Task instructions - Some entries follow. Reproduce exactly the lines starting at the one with "ESS column with" and stopping after the one with "model means of".

Task material -
== Segment start ==
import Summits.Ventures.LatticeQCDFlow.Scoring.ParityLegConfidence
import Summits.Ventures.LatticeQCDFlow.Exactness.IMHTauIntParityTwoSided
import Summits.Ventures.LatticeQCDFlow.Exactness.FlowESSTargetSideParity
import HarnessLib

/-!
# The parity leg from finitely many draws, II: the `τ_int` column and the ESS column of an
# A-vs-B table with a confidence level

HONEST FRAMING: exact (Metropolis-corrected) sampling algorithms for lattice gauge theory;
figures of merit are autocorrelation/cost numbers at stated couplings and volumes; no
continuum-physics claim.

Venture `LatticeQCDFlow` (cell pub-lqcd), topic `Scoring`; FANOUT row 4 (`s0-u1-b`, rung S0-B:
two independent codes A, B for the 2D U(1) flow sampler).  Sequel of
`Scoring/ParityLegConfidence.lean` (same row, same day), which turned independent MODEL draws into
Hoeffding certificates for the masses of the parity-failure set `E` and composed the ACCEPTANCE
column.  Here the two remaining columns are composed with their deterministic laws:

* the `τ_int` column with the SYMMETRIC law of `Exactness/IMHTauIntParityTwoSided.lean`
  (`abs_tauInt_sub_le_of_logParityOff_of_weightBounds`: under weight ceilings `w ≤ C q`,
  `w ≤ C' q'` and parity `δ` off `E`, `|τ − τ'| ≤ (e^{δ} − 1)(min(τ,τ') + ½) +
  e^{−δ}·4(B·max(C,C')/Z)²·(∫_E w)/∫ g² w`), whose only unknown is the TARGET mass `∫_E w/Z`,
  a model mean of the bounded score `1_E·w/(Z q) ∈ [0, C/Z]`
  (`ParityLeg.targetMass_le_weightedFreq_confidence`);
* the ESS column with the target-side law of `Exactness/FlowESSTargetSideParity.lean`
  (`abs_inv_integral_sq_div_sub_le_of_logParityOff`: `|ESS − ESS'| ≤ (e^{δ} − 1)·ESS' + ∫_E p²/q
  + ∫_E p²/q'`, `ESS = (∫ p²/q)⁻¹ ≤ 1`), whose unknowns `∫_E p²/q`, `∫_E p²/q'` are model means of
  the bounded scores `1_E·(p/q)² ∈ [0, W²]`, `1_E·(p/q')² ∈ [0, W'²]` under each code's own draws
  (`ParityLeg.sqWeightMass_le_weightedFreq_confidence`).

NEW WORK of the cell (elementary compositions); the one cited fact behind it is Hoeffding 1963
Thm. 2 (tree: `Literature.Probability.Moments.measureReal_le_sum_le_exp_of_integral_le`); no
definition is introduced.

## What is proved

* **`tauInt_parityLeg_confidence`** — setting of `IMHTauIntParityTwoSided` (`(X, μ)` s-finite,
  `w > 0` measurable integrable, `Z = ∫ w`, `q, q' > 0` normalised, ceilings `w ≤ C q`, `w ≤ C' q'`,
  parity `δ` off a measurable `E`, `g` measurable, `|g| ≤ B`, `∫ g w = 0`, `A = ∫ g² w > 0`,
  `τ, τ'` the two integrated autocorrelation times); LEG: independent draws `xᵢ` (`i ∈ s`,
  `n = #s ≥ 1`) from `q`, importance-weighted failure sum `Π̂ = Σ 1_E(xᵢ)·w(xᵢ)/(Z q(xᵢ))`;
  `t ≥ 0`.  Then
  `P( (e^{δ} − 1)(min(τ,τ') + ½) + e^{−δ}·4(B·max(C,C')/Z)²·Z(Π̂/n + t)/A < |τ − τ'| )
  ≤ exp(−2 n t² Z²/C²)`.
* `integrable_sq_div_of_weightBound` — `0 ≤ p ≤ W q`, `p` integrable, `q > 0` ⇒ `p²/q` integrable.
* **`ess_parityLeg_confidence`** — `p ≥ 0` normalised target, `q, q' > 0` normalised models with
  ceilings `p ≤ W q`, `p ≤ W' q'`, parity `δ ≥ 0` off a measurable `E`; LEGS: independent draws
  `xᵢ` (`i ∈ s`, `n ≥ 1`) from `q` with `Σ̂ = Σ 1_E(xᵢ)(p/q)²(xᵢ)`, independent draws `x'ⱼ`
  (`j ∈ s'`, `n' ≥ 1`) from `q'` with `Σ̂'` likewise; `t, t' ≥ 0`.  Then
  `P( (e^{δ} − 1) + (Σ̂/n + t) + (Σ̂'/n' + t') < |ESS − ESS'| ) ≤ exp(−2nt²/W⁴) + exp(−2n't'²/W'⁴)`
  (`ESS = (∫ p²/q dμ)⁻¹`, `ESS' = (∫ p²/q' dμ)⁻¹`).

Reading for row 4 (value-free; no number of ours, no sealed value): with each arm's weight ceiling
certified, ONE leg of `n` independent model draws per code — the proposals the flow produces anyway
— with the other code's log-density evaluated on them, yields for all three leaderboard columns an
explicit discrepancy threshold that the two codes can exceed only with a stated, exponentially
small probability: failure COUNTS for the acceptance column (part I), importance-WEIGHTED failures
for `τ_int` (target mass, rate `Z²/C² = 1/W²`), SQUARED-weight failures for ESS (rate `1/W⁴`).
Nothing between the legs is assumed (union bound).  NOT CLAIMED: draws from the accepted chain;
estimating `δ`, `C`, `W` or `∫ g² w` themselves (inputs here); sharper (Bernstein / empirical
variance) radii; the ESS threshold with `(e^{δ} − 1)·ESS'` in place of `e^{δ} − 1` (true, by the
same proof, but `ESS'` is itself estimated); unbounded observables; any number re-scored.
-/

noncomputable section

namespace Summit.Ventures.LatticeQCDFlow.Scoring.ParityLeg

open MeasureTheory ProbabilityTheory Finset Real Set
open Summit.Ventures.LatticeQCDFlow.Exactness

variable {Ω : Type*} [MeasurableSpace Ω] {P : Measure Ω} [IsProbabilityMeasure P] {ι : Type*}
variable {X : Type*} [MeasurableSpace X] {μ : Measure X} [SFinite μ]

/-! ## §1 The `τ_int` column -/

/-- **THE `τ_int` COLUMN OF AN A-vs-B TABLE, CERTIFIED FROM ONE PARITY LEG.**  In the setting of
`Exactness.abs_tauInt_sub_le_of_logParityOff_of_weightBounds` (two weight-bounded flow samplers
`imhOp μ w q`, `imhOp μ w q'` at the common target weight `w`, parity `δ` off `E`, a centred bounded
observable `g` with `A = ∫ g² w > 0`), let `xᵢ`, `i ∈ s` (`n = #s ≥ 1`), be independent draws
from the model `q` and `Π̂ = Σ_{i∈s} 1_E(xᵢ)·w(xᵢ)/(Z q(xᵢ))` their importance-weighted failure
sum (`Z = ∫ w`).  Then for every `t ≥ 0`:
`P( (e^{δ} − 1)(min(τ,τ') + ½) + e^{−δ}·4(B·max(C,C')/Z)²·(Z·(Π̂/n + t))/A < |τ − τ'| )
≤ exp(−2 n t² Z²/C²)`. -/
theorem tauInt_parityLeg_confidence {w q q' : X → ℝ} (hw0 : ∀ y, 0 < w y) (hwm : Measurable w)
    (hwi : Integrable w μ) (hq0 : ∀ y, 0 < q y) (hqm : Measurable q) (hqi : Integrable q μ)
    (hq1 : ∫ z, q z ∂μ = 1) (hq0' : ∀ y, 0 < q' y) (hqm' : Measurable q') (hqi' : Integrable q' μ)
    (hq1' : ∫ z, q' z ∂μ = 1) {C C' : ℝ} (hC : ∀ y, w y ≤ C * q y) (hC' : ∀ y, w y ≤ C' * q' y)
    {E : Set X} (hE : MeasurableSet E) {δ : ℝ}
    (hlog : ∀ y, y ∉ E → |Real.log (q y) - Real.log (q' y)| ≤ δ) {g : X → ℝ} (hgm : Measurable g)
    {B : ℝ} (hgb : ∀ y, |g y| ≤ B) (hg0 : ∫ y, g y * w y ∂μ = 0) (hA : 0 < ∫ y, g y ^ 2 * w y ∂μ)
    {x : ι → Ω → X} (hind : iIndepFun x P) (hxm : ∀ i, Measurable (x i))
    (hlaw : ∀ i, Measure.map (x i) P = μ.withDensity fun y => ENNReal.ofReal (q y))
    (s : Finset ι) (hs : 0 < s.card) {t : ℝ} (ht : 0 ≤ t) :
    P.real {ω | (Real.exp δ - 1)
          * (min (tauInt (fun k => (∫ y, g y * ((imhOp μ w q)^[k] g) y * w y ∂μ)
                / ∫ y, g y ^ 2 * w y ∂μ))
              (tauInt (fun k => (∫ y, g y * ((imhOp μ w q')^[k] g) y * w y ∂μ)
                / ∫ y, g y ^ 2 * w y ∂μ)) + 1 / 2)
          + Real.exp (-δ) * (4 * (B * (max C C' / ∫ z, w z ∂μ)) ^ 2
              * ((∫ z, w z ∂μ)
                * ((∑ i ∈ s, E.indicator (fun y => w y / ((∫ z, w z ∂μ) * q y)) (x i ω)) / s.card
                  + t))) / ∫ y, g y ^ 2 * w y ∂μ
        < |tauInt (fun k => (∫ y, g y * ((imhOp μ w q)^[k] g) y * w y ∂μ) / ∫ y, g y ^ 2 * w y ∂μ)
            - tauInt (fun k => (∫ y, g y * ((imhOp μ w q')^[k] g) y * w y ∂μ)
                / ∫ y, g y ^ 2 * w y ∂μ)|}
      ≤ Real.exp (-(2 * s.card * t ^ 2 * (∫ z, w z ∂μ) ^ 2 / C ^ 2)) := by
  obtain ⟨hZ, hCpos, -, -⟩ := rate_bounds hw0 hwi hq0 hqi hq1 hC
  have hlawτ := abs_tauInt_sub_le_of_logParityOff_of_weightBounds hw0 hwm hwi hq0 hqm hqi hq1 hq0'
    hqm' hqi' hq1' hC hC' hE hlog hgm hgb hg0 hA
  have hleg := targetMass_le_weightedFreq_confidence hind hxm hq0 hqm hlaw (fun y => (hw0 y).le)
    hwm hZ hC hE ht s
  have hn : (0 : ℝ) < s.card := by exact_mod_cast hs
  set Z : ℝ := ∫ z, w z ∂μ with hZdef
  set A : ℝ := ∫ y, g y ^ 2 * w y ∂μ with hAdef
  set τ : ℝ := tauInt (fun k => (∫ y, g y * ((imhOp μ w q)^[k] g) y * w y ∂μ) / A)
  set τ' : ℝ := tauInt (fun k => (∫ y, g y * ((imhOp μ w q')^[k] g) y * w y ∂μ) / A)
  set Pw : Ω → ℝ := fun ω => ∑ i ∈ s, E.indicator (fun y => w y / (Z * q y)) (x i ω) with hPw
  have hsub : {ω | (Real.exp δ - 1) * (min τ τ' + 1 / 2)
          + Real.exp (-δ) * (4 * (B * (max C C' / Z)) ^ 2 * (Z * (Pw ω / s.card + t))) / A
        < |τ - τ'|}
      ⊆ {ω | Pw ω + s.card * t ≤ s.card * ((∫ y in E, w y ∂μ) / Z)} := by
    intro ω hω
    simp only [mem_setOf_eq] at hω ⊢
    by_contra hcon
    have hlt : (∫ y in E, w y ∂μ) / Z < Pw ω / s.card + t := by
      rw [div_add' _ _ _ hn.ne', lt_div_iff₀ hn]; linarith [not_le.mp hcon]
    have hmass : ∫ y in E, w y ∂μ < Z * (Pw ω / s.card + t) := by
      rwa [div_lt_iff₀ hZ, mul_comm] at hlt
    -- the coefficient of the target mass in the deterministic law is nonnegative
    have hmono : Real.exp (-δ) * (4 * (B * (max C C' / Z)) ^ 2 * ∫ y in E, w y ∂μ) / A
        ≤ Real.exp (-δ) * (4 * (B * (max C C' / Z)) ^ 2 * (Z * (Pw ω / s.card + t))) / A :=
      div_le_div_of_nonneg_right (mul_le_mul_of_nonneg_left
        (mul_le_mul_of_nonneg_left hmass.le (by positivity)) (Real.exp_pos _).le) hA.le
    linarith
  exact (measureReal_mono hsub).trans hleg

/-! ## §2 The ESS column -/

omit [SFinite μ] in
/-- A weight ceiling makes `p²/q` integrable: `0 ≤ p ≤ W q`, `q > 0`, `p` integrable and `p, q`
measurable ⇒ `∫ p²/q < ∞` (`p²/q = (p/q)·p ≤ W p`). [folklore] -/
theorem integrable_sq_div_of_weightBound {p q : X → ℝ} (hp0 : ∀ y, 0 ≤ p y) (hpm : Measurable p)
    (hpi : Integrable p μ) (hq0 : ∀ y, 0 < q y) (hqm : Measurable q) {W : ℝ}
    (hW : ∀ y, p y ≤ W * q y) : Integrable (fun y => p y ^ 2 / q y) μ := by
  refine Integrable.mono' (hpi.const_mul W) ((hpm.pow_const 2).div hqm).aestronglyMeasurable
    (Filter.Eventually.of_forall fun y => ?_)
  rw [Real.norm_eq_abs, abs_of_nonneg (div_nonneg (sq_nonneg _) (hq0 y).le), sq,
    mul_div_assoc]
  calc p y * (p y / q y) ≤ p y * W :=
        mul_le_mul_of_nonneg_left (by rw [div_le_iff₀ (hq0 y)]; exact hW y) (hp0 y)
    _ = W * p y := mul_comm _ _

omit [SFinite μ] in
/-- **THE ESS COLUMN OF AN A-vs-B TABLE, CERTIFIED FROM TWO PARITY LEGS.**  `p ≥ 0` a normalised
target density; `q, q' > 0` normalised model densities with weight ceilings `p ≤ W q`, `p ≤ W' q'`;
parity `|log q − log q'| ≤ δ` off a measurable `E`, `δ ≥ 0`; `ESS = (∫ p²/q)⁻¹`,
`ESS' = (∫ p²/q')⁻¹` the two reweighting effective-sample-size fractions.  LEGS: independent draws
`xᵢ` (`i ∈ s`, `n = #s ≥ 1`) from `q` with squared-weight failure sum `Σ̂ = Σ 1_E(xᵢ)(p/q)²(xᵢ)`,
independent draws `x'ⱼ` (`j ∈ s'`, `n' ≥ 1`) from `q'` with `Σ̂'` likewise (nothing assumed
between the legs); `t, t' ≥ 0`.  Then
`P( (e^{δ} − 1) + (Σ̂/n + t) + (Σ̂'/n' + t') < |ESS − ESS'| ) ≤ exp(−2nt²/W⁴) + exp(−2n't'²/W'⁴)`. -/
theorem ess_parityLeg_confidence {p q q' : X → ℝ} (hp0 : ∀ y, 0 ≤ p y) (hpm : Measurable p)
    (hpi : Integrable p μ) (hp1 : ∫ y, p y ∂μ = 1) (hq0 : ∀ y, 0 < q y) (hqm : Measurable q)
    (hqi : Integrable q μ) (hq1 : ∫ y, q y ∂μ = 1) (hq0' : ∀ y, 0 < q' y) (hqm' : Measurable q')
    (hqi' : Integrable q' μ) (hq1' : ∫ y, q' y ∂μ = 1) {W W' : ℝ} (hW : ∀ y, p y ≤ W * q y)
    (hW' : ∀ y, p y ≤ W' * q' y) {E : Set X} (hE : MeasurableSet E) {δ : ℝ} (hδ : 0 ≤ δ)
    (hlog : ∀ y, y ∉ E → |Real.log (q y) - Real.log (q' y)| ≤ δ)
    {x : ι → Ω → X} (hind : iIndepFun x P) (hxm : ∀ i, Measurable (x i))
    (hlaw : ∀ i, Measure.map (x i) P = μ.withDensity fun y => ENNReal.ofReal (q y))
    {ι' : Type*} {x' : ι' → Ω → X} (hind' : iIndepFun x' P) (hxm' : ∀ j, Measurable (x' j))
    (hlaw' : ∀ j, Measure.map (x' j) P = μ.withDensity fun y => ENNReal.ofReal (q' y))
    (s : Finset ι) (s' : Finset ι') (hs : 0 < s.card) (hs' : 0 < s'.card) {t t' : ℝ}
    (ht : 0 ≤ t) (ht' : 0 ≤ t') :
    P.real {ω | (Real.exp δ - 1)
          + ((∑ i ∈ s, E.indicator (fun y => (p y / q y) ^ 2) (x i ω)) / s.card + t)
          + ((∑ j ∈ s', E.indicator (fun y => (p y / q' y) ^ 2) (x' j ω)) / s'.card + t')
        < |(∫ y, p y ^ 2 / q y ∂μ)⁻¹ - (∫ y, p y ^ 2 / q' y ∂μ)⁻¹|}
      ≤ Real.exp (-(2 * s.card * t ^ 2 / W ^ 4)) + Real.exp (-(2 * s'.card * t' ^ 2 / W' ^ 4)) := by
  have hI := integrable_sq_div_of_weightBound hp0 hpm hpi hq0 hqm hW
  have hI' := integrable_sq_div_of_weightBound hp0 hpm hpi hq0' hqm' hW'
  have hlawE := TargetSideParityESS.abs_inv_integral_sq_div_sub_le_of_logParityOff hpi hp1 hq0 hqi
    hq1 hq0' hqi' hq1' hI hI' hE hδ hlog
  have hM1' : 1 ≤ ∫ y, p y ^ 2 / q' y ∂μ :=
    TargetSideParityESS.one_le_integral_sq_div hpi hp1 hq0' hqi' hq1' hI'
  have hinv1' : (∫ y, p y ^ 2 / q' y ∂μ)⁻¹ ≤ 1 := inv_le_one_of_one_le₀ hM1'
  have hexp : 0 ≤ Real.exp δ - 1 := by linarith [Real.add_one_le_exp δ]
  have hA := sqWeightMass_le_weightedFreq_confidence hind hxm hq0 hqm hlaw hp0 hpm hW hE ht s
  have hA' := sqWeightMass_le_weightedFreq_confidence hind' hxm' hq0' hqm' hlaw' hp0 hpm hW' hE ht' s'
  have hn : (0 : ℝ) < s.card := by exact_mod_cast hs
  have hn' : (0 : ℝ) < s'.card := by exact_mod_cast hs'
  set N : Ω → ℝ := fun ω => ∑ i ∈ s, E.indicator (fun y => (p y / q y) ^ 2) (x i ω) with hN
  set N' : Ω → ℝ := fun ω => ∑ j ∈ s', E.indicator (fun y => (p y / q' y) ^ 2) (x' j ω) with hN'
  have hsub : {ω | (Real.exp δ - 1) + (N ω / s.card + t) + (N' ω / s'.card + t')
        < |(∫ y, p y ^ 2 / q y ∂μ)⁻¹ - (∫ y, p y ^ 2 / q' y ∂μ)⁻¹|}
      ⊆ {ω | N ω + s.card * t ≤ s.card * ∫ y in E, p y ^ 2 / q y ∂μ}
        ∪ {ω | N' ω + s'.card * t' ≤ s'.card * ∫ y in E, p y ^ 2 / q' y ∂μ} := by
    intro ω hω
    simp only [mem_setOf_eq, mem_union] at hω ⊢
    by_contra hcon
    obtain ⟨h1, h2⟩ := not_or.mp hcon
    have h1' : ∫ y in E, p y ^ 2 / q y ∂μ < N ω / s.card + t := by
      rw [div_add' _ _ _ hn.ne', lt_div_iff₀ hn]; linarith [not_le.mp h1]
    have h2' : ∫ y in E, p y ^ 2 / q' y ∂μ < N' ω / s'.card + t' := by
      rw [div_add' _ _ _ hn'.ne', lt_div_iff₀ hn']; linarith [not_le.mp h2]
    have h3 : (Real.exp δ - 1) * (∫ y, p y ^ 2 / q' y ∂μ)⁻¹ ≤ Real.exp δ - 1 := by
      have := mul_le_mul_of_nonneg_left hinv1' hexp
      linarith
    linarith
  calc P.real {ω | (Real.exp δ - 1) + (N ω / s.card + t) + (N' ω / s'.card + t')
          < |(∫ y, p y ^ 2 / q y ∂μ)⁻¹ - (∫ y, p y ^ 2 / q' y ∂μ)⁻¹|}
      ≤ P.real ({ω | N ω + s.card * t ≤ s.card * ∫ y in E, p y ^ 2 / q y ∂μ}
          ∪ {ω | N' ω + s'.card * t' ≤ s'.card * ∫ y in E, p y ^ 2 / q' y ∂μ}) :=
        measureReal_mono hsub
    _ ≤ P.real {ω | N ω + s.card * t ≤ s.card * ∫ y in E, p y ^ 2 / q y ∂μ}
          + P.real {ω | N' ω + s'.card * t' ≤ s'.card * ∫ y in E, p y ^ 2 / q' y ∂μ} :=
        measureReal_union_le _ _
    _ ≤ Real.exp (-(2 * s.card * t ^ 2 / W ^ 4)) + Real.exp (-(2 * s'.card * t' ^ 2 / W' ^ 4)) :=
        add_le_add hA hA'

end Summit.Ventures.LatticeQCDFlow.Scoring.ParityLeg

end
== Segment end ==
Written solution -
* the ESS column with the target-side law of `Exactness/FlowESSTargetSideParity.lean`
  (`abs_inv_integral_sq_div_sub_le_of_logParityOff`: `|ESS − ESS'| ≤ (e^{δ} − 1)·ESS' + ∫_E p²/q
  + ∫_E p²/q'`, `ESS = (∫ p²/q)⁻¹ ≤ 1`), whose unknowns `∫_E p²/q`, `∫_E p²/q'` are model means of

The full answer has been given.